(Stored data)
□ □ □ □
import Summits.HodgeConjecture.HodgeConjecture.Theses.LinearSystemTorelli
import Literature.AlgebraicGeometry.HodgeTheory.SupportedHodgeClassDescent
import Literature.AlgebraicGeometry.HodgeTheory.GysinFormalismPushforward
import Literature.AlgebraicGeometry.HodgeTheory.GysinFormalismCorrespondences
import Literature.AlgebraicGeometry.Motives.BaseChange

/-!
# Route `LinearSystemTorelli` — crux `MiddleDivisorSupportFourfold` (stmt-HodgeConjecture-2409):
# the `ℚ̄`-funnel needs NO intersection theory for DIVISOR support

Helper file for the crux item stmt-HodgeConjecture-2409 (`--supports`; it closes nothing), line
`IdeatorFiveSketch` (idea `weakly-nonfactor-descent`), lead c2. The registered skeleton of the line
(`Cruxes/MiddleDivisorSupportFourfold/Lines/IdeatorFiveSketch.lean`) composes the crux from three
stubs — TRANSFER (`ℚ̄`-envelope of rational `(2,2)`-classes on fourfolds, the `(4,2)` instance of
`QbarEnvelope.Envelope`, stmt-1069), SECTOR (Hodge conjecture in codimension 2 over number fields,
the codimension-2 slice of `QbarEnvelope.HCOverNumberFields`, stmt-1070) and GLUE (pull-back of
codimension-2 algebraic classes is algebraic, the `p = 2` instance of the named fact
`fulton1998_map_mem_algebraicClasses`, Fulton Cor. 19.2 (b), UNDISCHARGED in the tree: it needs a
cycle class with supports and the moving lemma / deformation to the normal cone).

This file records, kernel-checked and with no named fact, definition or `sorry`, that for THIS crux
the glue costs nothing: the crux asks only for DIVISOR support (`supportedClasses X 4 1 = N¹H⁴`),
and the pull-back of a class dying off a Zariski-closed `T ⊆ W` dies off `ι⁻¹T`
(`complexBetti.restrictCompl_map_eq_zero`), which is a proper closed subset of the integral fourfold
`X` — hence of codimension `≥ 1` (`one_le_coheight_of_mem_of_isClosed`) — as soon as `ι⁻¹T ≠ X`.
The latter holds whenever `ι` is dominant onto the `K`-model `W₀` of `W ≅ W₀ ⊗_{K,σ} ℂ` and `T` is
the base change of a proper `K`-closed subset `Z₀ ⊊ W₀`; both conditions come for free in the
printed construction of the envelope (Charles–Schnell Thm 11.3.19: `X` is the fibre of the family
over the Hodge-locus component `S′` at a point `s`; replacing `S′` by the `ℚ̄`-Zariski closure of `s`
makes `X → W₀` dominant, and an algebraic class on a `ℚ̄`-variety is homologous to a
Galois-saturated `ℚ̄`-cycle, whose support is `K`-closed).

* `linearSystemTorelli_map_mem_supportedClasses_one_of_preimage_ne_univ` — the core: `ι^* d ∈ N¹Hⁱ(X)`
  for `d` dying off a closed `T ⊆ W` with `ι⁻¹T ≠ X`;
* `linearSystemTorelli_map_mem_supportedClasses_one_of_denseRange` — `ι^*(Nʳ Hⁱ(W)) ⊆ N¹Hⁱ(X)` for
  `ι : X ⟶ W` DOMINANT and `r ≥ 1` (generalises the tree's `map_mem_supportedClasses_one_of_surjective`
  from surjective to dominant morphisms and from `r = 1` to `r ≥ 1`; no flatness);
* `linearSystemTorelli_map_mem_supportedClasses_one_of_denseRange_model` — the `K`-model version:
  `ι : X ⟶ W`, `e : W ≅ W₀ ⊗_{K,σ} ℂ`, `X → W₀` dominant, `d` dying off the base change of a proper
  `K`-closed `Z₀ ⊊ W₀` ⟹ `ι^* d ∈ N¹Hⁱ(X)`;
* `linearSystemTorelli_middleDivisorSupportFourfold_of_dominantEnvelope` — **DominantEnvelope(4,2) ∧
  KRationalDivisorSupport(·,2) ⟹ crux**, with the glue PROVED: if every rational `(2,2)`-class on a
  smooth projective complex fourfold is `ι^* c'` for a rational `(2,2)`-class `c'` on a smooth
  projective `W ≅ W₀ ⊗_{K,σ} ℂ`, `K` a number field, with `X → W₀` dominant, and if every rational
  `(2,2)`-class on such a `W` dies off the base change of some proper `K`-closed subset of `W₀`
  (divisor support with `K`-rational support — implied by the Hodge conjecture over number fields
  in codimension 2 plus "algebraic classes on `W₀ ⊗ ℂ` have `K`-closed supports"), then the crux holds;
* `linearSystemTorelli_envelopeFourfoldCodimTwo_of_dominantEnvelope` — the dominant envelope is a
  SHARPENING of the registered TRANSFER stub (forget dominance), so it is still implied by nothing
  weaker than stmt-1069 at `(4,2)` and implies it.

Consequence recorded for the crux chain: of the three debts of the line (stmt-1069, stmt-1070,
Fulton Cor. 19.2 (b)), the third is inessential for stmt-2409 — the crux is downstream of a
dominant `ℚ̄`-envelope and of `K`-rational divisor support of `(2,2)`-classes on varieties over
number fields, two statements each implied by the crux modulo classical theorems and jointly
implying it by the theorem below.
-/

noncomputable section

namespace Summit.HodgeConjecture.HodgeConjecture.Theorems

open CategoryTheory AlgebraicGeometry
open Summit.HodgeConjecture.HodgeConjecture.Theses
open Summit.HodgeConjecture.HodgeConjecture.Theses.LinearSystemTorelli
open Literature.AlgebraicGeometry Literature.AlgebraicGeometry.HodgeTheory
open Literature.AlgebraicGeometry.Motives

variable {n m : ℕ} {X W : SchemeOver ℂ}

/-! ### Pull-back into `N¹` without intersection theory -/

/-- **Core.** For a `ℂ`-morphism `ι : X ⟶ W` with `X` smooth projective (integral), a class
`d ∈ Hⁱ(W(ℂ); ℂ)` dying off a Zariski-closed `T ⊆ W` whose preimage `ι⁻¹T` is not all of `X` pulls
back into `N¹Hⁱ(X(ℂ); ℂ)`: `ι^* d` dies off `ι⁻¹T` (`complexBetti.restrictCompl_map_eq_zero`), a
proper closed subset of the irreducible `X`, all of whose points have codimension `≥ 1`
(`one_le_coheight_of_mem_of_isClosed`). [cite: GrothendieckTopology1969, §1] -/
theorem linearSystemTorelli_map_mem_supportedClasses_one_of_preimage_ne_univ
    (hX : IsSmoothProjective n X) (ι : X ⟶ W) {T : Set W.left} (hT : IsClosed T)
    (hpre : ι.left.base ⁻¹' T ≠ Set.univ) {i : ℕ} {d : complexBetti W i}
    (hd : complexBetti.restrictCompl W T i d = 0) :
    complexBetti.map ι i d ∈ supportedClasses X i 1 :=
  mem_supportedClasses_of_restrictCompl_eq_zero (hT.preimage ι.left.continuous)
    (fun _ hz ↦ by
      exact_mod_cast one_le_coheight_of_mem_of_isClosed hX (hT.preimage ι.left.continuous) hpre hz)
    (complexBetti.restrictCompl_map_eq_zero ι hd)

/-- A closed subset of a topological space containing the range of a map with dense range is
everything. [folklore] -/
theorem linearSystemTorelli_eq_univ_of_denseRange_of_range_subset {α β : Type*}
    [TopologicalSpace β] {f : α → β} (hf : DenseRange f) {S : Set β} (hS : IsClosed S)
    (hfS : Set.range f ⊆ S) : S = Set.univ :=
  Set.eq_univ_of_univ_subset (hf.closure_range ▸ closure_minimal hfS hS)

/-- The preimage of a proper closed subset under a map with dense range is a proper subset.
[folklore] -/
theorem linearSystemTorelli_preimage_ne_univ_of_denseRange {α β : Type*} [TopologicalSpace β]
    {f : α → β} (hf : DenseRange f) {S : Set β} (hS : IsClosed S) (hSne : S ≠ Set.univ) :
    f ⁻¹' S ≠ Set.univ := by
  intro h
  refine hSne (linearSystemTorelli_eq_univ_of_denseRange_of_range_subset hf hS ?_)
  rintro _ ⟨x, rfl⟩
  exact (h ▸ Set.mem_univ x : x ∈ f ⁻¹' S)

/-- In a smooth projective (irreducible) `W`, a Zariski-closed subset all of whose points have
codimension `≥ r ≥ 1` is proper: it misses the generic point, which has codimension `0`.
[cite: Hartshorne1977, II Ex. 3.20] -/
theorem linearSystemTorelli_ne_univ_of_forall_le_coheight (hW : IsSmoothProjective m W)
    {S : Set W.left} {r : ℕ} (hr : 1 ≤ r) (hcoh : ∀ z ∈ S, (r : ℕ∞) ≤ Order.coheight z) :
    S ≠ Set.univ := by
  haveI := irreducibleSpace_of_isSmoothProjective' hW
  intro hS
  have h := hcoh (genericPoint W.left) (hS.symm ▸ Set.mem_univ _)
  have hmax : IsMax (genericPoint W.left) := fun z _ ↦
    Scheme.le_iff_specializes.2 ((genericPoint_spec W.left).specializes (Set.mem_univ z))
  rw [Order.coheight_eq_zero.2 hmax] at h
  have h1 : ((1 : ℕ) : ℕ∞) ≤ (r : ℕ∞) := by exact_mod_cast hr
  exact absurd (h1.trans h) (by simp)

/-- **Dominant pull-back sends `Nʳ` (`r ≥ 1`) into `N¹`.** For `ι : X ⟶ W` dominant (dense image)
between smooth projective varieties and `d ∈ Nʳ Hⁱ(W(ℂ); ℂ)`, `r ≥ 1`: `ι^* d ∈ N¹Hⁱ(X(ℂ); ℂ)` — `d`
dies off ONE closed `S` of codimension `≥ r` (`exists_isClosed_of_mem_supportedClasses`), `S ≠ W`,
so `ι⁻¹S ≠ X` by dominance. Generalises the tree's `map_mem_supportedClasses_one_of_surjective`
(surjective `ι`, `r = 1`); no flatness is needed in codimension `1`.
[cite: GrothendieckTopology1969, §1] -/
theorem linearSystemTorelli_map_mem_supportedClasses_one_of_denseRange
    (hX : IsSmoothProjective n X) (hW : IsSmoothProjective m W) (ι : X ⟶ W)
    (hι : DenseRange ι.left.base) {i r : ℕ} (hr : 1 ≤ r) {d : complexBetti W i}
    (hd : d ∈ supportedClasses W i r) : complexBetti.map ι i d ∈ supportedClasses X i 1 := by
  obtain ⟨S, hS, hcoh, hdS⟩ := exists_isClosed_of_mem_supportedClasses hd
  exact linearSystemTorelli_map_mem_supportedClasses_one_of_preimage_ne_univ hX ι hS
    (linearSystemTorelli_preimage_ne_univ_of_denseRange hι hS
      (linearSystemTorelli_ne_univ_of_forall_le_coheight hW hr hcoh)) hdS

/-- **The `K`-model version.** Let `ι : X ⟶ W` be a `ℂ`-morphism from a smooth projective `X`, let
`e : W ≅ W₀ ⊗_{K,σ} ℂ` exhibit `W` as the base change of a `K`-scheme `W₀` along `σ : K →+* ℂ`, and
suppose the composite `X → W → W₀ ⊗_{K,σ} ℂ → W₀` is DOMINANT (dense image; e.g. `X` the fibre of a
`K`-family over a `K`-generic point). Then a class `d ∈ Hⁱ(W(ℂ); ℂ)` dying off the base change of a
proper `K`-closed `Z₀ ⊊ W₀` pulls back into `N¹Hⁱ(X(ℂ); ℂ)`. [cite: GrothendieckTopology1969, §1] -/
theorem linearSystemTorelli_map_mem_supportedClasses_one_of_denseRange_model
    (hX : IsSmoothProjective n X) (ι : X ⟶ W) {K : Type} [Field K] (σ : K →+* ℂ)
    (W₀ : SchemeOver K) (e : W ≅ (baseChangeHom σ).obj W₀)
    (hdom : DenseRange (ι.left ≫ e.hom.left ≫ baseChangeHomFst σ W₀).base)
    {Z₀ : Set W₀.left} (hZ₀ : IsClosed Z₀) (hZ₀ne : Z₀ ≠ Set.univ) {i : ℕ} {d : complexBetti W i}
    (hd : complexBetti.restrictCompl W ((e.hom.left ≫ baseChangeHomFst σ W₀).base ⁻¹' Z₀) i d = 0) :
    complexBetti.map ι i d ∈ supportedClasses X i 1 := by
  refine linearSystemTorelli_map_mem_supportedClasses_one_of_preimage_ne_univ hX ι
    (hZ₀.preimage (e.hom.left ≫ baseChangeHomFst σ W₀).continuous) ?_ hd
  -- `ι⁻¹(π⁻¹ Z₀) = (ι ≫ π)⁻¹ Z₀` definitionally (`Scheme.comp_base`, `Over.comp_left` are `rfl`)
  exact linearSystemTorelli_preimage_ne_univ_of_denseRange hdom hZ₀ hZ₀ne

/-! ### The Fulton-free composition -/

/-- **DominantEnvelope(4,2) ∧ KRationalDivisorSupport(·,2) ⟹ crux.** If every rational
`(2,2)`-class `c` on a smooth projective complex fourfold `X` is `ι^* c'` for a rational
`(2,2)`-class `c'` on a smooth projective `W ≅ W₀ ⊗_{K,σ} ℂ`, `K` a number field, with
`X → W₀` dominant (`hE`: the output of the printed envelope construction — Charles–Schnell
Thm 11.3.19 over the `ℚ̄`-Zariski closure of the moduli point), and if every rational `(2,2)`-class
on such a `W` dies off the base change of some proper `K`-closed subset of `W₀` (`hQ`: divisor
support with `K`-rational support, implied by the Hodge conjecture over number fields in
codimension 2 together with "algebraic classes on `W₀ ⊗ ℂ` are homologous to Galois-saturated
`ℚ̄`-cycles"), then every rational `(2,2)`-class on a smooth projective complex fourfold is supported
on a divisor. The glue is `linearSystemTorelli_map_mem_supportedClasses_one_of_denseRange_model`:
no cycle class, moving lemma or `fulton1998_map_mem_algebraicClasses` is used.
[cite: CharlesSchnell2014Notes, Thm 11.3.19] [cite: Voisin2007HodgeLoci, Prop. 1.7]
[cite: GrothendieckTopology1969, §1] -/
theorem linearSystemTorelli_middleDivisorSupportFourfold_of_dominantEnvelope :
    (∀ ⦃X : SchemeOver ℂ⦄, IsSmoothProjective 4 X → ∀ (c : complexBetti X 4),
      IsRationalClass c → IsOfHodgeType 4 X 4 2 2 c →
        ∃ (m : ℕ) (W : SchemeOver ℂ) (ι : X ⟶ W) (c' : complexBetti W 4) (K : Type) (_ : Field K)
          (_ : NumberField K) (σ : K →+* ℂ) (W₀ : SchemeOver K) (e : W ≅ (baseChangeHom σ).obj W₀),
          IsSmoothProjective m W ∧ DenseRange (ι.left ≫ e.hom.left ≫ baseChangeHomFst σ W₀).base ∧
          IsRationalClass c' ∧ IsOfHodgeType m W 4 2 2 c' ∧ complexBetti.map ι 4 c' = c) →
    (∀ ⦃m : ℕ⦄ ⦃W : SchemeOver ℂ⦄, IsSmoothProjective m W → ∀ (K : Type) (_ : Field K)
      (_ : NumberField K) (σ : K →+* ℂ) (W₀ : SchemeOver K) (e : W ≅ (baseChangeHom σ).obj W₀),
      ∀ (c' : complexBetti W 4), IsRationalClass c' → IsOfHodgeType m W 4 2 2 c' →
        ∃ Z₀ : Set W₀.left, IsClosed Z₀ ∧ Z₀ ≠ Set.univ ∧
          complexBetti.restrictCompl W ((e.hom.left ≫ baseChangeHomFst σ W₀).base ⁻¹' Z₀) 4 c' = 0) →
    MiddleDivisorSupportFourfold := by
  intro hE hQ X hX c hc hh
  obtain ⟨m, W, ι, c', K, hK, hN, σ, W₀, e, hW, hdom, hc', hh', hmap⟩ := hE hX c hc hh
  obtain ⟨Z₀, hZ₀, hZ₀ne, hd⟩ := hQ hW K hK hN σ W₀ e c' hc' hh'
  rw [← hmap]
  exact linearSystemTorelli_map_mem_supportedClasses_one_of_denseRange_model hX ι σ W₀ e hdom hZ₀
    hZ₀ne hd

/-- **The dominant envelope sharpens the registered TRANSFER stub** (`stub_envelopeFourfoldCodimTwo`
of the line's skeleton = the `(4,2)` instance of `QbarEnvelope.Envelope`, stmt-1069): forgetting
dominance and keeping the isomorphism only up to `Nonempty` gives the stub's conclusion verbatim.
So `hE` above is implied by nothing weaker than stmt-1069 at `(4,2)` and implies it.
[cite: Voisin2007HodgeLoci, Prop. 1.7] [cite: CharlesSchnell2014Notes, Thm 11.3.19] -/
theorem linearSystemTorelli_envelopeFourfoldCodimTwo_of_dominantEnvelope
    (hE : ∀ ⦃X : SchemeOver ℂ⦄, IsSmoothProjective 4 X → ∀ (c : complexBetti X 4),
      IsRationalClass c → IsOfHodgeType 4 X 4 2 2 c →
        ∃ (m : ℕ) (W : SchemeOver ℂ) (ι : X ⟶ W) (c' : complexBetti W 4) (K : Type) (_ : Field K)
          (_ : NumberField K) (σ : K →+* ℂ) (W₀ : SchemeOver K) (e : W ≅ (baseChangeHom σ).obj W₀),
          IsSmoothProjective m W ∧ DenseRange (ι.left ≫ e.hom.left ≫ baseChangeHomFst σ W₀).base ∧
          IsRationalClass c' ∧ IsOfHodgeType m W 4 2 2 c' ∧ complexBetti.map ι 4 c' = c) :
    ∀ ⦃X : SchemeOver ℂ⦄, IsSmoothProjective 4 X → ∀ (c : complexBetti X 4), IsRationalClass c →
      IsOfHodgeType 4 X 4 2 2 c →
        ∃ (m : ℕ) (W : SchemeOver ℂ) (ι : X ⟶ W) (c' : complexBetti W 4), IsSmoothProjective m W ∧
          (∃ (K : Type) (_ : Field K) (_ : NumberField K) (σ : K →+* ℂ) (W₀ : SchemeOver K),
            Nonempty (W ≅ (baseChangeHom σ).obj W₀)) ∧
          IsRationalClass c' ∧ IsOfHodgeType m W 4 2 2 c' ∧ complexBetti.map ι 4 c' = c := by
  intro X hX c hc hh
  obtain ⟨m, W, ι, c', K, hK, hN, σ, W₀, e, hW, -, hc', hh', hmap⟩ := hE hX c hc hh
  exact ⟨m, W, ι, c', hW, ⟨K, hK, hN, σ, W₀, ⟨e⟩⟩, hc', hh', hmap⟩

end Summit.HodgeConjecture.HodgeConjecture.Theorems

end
□ □ □ □
**How to complete this task**
The line containing "cycle class with" marks the end. Please print exactly every line from the top of the data to it, both included, and nothing more.

**Output below**
import Summits.HodgeConjecture.HodgeConjecture.Theses.LinearSystemTorelli
import Literature.AlgebraicGeometry.HodgeTheory.SupportedHodgeClassDescent
import Literature.AlgebraicGeometry.HodgeTheory.GysinFormalismPushforward
import Literature.AlgebraicGeometry.HodgeTheory.GysinFormalismCorrespondences
import Literature.AlgebraicGeometry.Motives.BaseChange

/-!
# Route `LinearSystemTorelli` — crux `MiddleDivisorSupportFourfold` (stmt-HodgeConjecture-2409):
# the `ℚ̄`-funnel needs NO intersection theory for DIVISOR support

Helper file for the crux item stmt-HodgeConjecture-2409 (`--supports`; it closes nothing), line
`IdeatorFiveSketch` (idea `weakly-nonfactor-descent`), lead c2. The registered skeleton of the line
(`Cruxes/MiddleDivisorSupportFourfold/Lines/IdeatorFiveSketch.lean`) composes the crux from three
stubs — TRANSFER (`ℚ̄`-envelope of rational `(2,2)`-classes on fourfolds, the `(4,2)` instance of
`QbarEnvelope.Envelope`, stmt-1069), SECTOR (Hodge conjecture in codimension 2 over number fields,
the codimension-2 slice of `QbarEnvelope.HCOverNumberFields`, stmt-1070) and GLUE (pull-back of
codimension-2 algebraic classes is algebraic, the `p = 2` instance of the named fact
`fulton1998_map_mem_algebraicClasses`, Fulton Cor. 19.2 (b), UNDISCHARGED in the tree: it needs a
cycle class with supports and the moving lemma / deformation to the normal cone).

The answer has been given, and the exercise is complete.